Hoje o Chico nos conta de um "fora" que deu no táxi:

Francisco Bendl     

Um dia passei por um aperto grande. Por minha culpa.
Apesar de ter sido divertido me ensinou muito sobre várias questões.
Para dizer a verdade eu era ainda um novato no táxi, mas isso não justificava o “fora” que eu tinha cometido.

Reviver aquela cena me diverte.
Era quinta-feira à tarde. Chovia. Os táxis, engarrafados no trânsito com este tempo se tornam escassos, difíceis de apanhá-los.  Uma corrida de quinze minutos se estenda para mais de meia hora e o grande prejuízo do taxista é ser envolvido vazio, sem passageiro, em engarrafamento.

Eu deixara uma pessoa na Fernandes Vieira. Segui por ela, atravessei a Oswaldo Aranha e entrei à direita, na José Bonifácio. Em seguida uma senhora ergue o braço chamando o táxi.
Ela era grandalhona, barriga bem acentuada. Não era bonita. Cabelos pintados de loira para aparentar uma idade menor, certamente. Sua figura era uma incógnita a respeito de o percurso que iríamos fazer se agradável ou maçante (sempre é uma expectativa a pessoa que vamos conduzir quanto ao seu humor).

Ela entrou no carro e prontamente me disse para eu levá-la à av. Praia de Belas.
Expliquei-lhe que havia dois caminhos: o mais curto eu teria que deixá-la do outro lado da pista, sentido centro/bairro, mas como estava chovendo ela iria se molhar e no seu estado interessante (informo aos mais moços que esta era a expressão que definíamos a gravidez no passado)...
Uma voz cavernosa e profunda, grave e corretiva vem do banco de trás:
- Eu não estou grávida!
No intuito de diminuir a minha inconveniência, emendei:
- Sim, sim, mas a senhora tem quantos filhos?
- Moço, eu não tenho filho nenhum, não sou casada!
A voz forte e agora irritada foi como se eu levasse um soco.

Não me dei por satisfeito:
- A senhora faz bem.
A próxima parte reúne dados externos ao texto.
/-- The **Duchon–Robert local energy flux** at scale `ε`,
`D_ε(u)(x) = ¼ ∫_{ℝ^d} ∇φ^ε(ξ) · δu(x; ξ) |δu(x; ξ)|² dξ` for a mollifier `φ` and a velocity
slice `u : T^d → ℝ^d` (Duchon–Robert 2000, (9); Eyink 2003, (1.3)). The gradient is Mathlib's
`gradient` on `ℝ^d`; Bochner integral in `ξ` (junk `0` off integrability, harmless: `∇φ^ε` has
compact support and the predicate `HasDuchonRobertDefect` only tests `L³` fields in the
literature). [cite: DuchonRobert2000, (9] -/
def duchonRobertApprox (φ : EuclideanSpace ℝ d → ℝ) (ε : ℝ)
    (u : UnitAddTorus d → EuclideanSpace ℝ d) (x : UnitAddTorus d) : ℝ :=
  4⁻¹ * ∫ ξ, ⟪_root_.gradient (FluidPDE.mollifierScale ε φ) ξ, increment u ξ x⟫ * ‖increment u ξ x‖ ^ 2

variable (d) in
/-- Space–time scalar functionals `(ℝ → T^d → ℝ) → ℝ`: the (unbundled, untopologised) type in
which the Duchon–Robert defect distribution `D(u)` and the limiting dissipation live, evaluated
on smooth test functions `ψ` with `IsSpaceTimeTestIoo T ψ` (Duchon–Robert 2000, Prop. 2:
`D(u) ∈ 𝒟'((0,T) × T^d)`; v0 bookkeeping as for `Torus.Distribution`). [cite: DuchonRobert2000, Prop. 2:  D(u] -/
abbrev STFunctional : Type _ :=
  (ℝ → UnitAddTorus d → ℝ) → ℝ

/-- The functional `ψ ↦ ∫ ψ dD` induced by a measure on `ℝ × T^d` (how a dissipation measure is
compared with a Duchon–Robert defect; Duchon–Robert 2000, Prop. 2). [cite: DuchonRobert2000, Prop. 2] -/
def STFunctional.ofMeasure (D : Measure (ℝ × UnitAddTorus d)) : STFunctional d :=
  fun ψ => ∫ z, ψ z.1 z.2 ∂D

/-- **The Duchon–Robert defect distribution.** `D : STFunctional d` is the inertial dissipation
defect of `u` on `(0, T) × T^d`: for every mollifier `φ` and every smooth test function `ψ`
supported in `(0, T)`, `∫₀ᵀ∫ D_ε(u) ψ → D ψ` as `ε → 0⁺` (Duchon–Robert 2000, Prop. 2 and (9):
the limit exists in `𝒟'` and is independent of `φ`; Eyink 2003, (1.3)–(1.4)). [cite: DuchonRobert2000, Prop. 2 and (9] -/
def HasDuchonRobertDefect (T : ℝ) (u : ℝ → UnitAddTorus d → EuclideanSpace ℝ d)
    (D : STFunctional d) : Prop :=
  ∀ φ : EuclideanSpace ℝ d → ℝ, FluidPDE.IsMollifier φ → ∀ ψ : ℝ → UnitAddTorus d → ℝ,
    FunctionSpaces.Torus.IsSpaceTimeTestIoo T ψ →
      Tendsto (fun ε => ∫ t in Ioo 0 T, ∫ x, duchonRobertApprox φ ε (u t) x * ψ t x)
        (𝓝[>] 0) (𝓝 (D ψ))

/-- **The local energy balance with defect** (Duchon–Robert 2000, (10) / Prop. 2 (6)):
`∂ₜ(½|u|²) + div(u(½|u|² + p)) − νΔ(½|u|²) + ν|∇u|² + D(u) = 0` in `𝒟'((0,T) × T^d)`, tested
against smooth scalar `ψ` supported in `(0, T)` after integrating by parts onto `ψ`:
`∫₀ᵀ∫ [½|u|² ∂ₜψ + (½|u|² + p) ⟪u, ∇ψ⟫ + ½ν|u|² Δψ − ν|∇u|² ψ] = D ψ`.
The weak spatial gradient `G` is an explicit argument; it is required to be a weak gradient of
`u t` for a.e. `t` only when `ν ≠ 0` (for Euler, `ν = 0`, the viscous terms drop out and `G` is
irrelevant). Bochner integrals: meaningful for `u ∈ L³_{t,x}`, `p ∈ L^{3/2}_{t,x}`, `∇u ∈ L²`
(DR Prop. 2 hypotheses), which statements add. [cite: DuchonRobert2000, (10] -/
def HasLocalEnergyBalance [DecidableEq d] (T ν : ℝ) (u : ℝ → UnitAddTorus d → EuclideanSpace ℝ d)
    (p : ℝ → UnitAddTorus d → ℝ)
    (G : ℝ → UnitAddTorus d → EuclideanSpace ℝ d →L[ℝ] EuclideanSpace ℝ d)
    (D : STFunctional d) : Prop :=
  (ν ≠ 0 → ∀ᵐ t ∂(volume.restrict (Ioo 0 T)), HasWeakGradient (u t) (G t)) ∧
    ∀ ψ : ℝ → UnitAddTorus d → ℝ, FunctionSpaces.Torus.IsSpaceTimeTestIoo T ψ →
      ∫ t in Ioo 0 T, ∫ x,
        (2⁻¹ * ‖u t x‖ ^ 2 * FunctionSpaces.Torus.timeDeriv ψ t x +
          (2⁻¹ * ‖u t x‖ ^ 2 + p t x) * ⟪u t x, FunctionSpaces.Torus.gradient (ψ t) x⟫ +
          2⁻¹ * ν * ‖u t x‖ ^ 2 * FunctionSpaces.Torus.laplacian (ψ t) x -
          ν * weakGradNormSq (G t) x * ψ t x) = D ψ

/-- **Independence of the mollifier / uniqueness of the defect**: two Duchon–Robert defects of
the same field agree on all test functions supported in `(0, T)` (Duchon–Robert 2000, Prop. 2:
"the limit is independent of `φ`"; here simply uniqueness of limits along `𝓝[>] 0`, using that
mollifiers exist, `Fluid.exists_isMollifier`). [cite: DuchonRobert2000, Prop. 2: "the limit is independent of  φ] -/
theorem HasDuchonRobertDefect.unique {D D' : STFunctional d} (h : HasDuchonRobertDefect T u D)
    (h' : HasDuchonRobertDefect T u D') {ψ : ℝ → UnitAddTorus d → ℝ}
    (hψ : FunctionSpaces.Torus.IsSpaceTimeTestIoo T ψ) : D ψ = D' ψ := by
  obtain ⟨φ, hφ⟩ := FluidPDE.exists_isMollifier (d := d)
  exact tendsto_nhds_unique (h φ hφ ψ hψ) (h' φ hφ ψ hψ)

/-- **No defect for smooth fields**: if `u` is jointly smooth on `[0, T] × T^d`, then
`∫₀ᵀ∫ D_ε(u) ψ → 0` as `ε → 0⁺` for every mollifier and every test function supported in
`(0, T)` — indeed `|D_ε(u)(x)| ≤ C ε⁻¹ · ε³ ‖∇u‖³_∞ ∫|∇φ|` since `|δu(x;ξ)| ≤ ‖∇u‖_∞ |ξ|` and
`|ξ| ≤ Cε` on the support of `∇φ^ε` (Duchon–Robert 2000, discussion after Prop. 2 and §4:
`D(u) = 0` for `u` of Besov regularity `> 1/3`, a fortiori for smooth `u`; Eyink 2003, §1). [cite: DuchonRobert2000, discussion after Prop. 2 and §4:  D(u] -/
def duchonRobertApprox_smooth_tendsto_zero : Prop :=
  ∀ (hu : FunctionSpaces.Torus.IsSmoothSpaceTimeOn (Icc 0 T) u) {φ : EuclideanSpace ℝ d → ℝ} (hφ : FluidPDE.IsMollifier φ) {ψ : ℝ → UnitAddTorus d → ℝ} (hψ : FunctionSpaces.Torus.IsSpaceTimeTestIoo T ψ),
    Tendsto (fun ε => ∫ t in Ioo 0 T, ∫ x, duchonRobertApprox φ ε (u t) x * ψ t x)
      (𝓝[>] 0) (𝓝 0)

/-- Smooth fields have zero Duchon–Robert defect (`duchonRobertApprox_smooth_tendsto_zero`;
Duchon–Robert 2000, Prop. 2 ff.). [cite: DuchonRobert2000, Prop. 2 ff] -/
def hasDuchonRobertDefect_zero_of_smooth : Prop :=
  ∀ (hu : FunctionSpaces.Torus.IsSmoothSpaceTimeOn (Icc 0 T) u),
    HasDuchonRobertDefect T u 0

/- interim proof relied on results that are now named facts (D-0014); demoted to a fact by the M5 import, proof preserved:
:=
  fun _ hφ _ hψ => duchonRobertApprox_smooth_tendsto_zero hu hφ hψ
-/

/-- **Vanishing-viscosity limits dissipate through the defect** (Duchon–Robert 2000, Prop. 4 /
(15): if Leray–Hopf solutions `u^ν → u` strongly in `L³((0,T) × T^d)` as `ν → 0`, then
`ν|∇u^ν|² + D(u^ν) ⇀ D(u)` in `𝒟'`): under strong `L³_{t,x}` convergence along a sequence of
Leray–Hopf solutions *without viscous defect* (`D(u_m) = 0`, e.g. `u_m` regular enough for the
energy equality), any dissipation measure `D` of `(ν_m, u_m)` represents the Duchon–Robert defect
of the limit: `∫ ψ dD = D(u)(ψ)` on test functions supported in `(0, T)`. The limit `u` is
assumed jointly a.e.-strongly measurable and in `L³_{t,x}`. [cite: DuchonRobert2000, Prop. 4 / (15] -/
def IsDissipationMeasureOf.hasDuchonRobertDefect : Prop :=
  ∀ [DecidableEq d] {νseq : ℕ → ℝ} {useq : ℕ → ℝ → UnitAddTorus d → EuclideanSpace ℝ d} {D : Measure (ℝ × UnitAddTorus d)} (hD : IsDissipationMeasureOf νseq useq T D) (hν : Tendsto νseq atTop (𝓝[>] 0)) (hLH : ∀ m, ∃ u₀, IsLerayHopfOn T (νseq m) 0 u₀ (useq m)) (hdef : ∀ m, HasDuchonRobertDefect T (useq m) 0) (hmeas : AEStronglyMeasurable (FunctionSpaces.Torus.stLift u) (volume.restrict (Ioo 0 T ×ˢ univ))) (hL3 : Tendsto (fun m => ∫⁻ t in Ioo 0 T, ∫⁻ x, ‖useq m t x - u t x‖ₑ ^ (3 : ℕ)) atTop (𝓝 0)) (hu3 : ∫⁻ t in Ioo 0 T, ∫⁻ x, ‖u t x‖ₑ ^ (3 : ℕ) < ∞),
    HasDuchonRobertDefect T u (STFunctional.ofMeasure D)

/-! ## Sphere-averaged fluxes: the 4/5 and 4/3 laws -/

/-- The **spherical average** `⨍_{S^{d-1}} h(ω) dω` of `h : ℝ^d → ℝ` over unit vectors, w.r.t.
the surface measure `volume.toSphere` induced by Lebesgue measure (Mathlib `Measure.toSphere`,
normalised by Mathlib's average `⨍`; Eyink 2003, (1.5): `∫ dω/4π` in `d = 3`). Junk `0` when the
sphere has measure zero (`d` empty). [cite: Eyink2003, (1.5] -/
def sphereAvg (h : EuclideanSpace ℝ d → ℝ) : ℝ :=
  ⨍ ω, h ω ∂(volume : Measure (EuclideanSpace ℝ d)).toSphere

/-- The **sphere-averaged third-order longitudinal structure function** at scale `ℓ` and point
`x`: `⨍_{S^{d-1}} (δu(x; ℓω) · ω)³ dω` (Eyink 2003, (1.5)–(1.7): `⟨(δ_L u)³⟩_{ang}`;
Duchon–Robert 2000, §4). Not averaged in `x` or `t`: the local laws pair it with test
functions. [cite: Eyink2003, (1.5] -/
def longitudinalFluxSphereAvg (u : UnitAddTorus d → EuclideanSpace ℝ d) (ℓ : ℝ)
    (x : UnitAddTorus d) : ℝ :=
  sphereAvg fun ω => ⟪increment u (ℓ • ω) x, ω⟫ ^ 3

/-- The **sphere-averaged energy flux** at scale `ℓ` and point `x`:
`⨍_{S^{d-1}} (δu(x; ℓω) · ω) |δu(x; ℓω)|² dω` (Eyink 2003, (1.5)–(1.6): `⟨δ_L u |δu|²⟩_{ang}`,
the 4/3-law quantity; Duchon–Robert 2000, (11)–(12)). [cite: Eyink2003, (1.5] -/
def energyFluxSphereAvg (u : UnitAddTorus d → EuclideanSpace ℝ d) (ℓ : ℝ) (x : UnitAddTorus d) :
    ℝ :=
  sphereAvg fun ω => ⟪increment u (ℓ • ω) x, ω⟫ * ‖increment u (ℓ • ω) x‖ ^ 2

variable (d) in
/-- The **4/5-law constant** in dimension `d`: `12 / (d(d+2))`, equal to `4/5` for `d = 3`
(`fourFifthsConst_fin_three`); it arises from the angular moment
`⨍ ωᵢωⱼωₖω_l dω = (δᵢⱼδₖₗ + δᵢₖδⱼₗ + δᵢₗδⱼₖ)/(d(d+2))` (Eyink 2003, (1.7) and its derivation in
§2). Junk `12/0 = 0` for empty `d`. [cite: Eyink2003, (1.7] -/
def fourFifthsConst : ℝ :=
  12 / ((Fintype.card d : ℝ) * (Fintype.card d + 2))

variable (d) in
/-- The **4/3-law constant** in dimension `d`: `4 / d`, equal to `4/3` for `d = 3`
(`fourThirdsConst_fin_three`), from `⨍ ωᵢωⱼ dω = δᵢⱼ/d` (Eyink 2003, (1.6); Duchon–Robert 2000,
(11)–(12)). Junk `4/0 = 0` for empty `d`. [cite: Eyink2003, (1.6] -/
def fourThirdsConst : ℝ :=
  4 / (Fintype.card d : ℝ)

/-- In three dimensions the 4/5-law constant is `4/5`: `12 / (3 · 5) = 4/5` (Eyink 2003,
(1.7)). [cite: Eyink2003, (1.7] -/
theorem fourFifthsConst_fin_three : fourFifthsConst (Fin 3) = 4 / 5 := by
  norm_num [fourFifthsConst]

/-- In three dimensions the 4/3-law constant is `4/3` (Eyink 2003, (1.6)). [cite: Eyink2003, (1.6] -/
theorem fourThirdsConst_fin_three : fourThirdsConst (Fin 3) = 4 / 3 := by
  norm_num [fourThirdsConst]

/-- **The local 4/5 law** in dimension `d` (Eyink 2003, (1.7); Duchon–Robert 2000, §4): in the
sense of distributions on `(0, T) × T^d`,
`lim_{ℓ→0⁺} ℓ⁻¹ ⨍ (δ_L u(ℓω))³ dω = −(12 / (d(d+2))) D(u)`, i.e. `−(4/5) D(u)` for `d = 3`
(constant `fourFifthsConst d`). [cite: Eyink2003, (1.7] -/
def HasFourFifthsLaw (T : ℝ) (u : ℝ → UnitAddTorus d → EuclideanSpace ℝ d)
    (D : STFunctional d) : Prop :=
  ∀ ψ : ℝ → UnitAddTorus d → ℝ, FunctionSpaces.Torus.IsSpaceTimeTestIoo T ψ →
    Tendsto (fun ℓ => ∫ t in Ioo 0 T, ∫ x, ℓ⁻¹ * longitudinalFluxSphereAvg (u t) ℓ x * ψ t x)
      (𝓝[>] 0) (𝓝 (-fourFifthsConst d * D ψ))

/-- **The local 4/3 law** in dimension `d` (Eyink 2003, (1.6); Duchon–Robert 2000, (11)–(12)):
in the sense of distributions on `(0, T) × T^d`,
`lim_{ℓ→0⁺} ℓ⁻¹ ⨍ δ_L u |δu|²(ℓω) dω = −(4/d) D(u)`, i.e. `−(4/3) D(u)` for `d = 3` (constant
`fourThirdsConst d`). [cite: Eyink2003, (1.6] -/
def HasFourThirdsLaw (T : ℝ) (u : ℝ → UnitAddTorus d → EuclideanSpace ℝ d)
    (D : STFunctional d) : Prop :=
  ∀ ψ : ℝ → UnitAddTorus d → ℝ, FunctionSpaces.Torus.IsSpaceTimeTestIoo T ψ →
    Tendsto (fun ℓ => ∫ t in Ioo 0 T, ∫ x, ℓ⁻¹ * energyFluxSphereAvg (u t) ℓ x * ψ t x)
      (𝓝[>] 0) (𝓝 (-fourThirdsConst d * D ψ))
A gente vê tanta criança abandonada...
Ela me interrompe. O trovão que eu ouvira não era do tempo, era a voz dela:
- Motora, se eu tivesse tido filhos eu sustentaria, pô.

Não sei o que eu tinha naquele momento que eu teimava em consertar o erro que se tornava maior à medida que eu tentava um diálogo. Ainda querendo sair simpático da situação, disse-lhe:
- A senhora vai concordar comigo que sustentar uma família se faz necessário um provedor e se pai e mãe se unem...

Novamente fui aparteado.
A voz agora era gutural. Dava a impressão de raiva incontida. Pensei que receberia uma cuspida, pior, um escarro!
- Meu negócio não é homem, imbecil, é mulher!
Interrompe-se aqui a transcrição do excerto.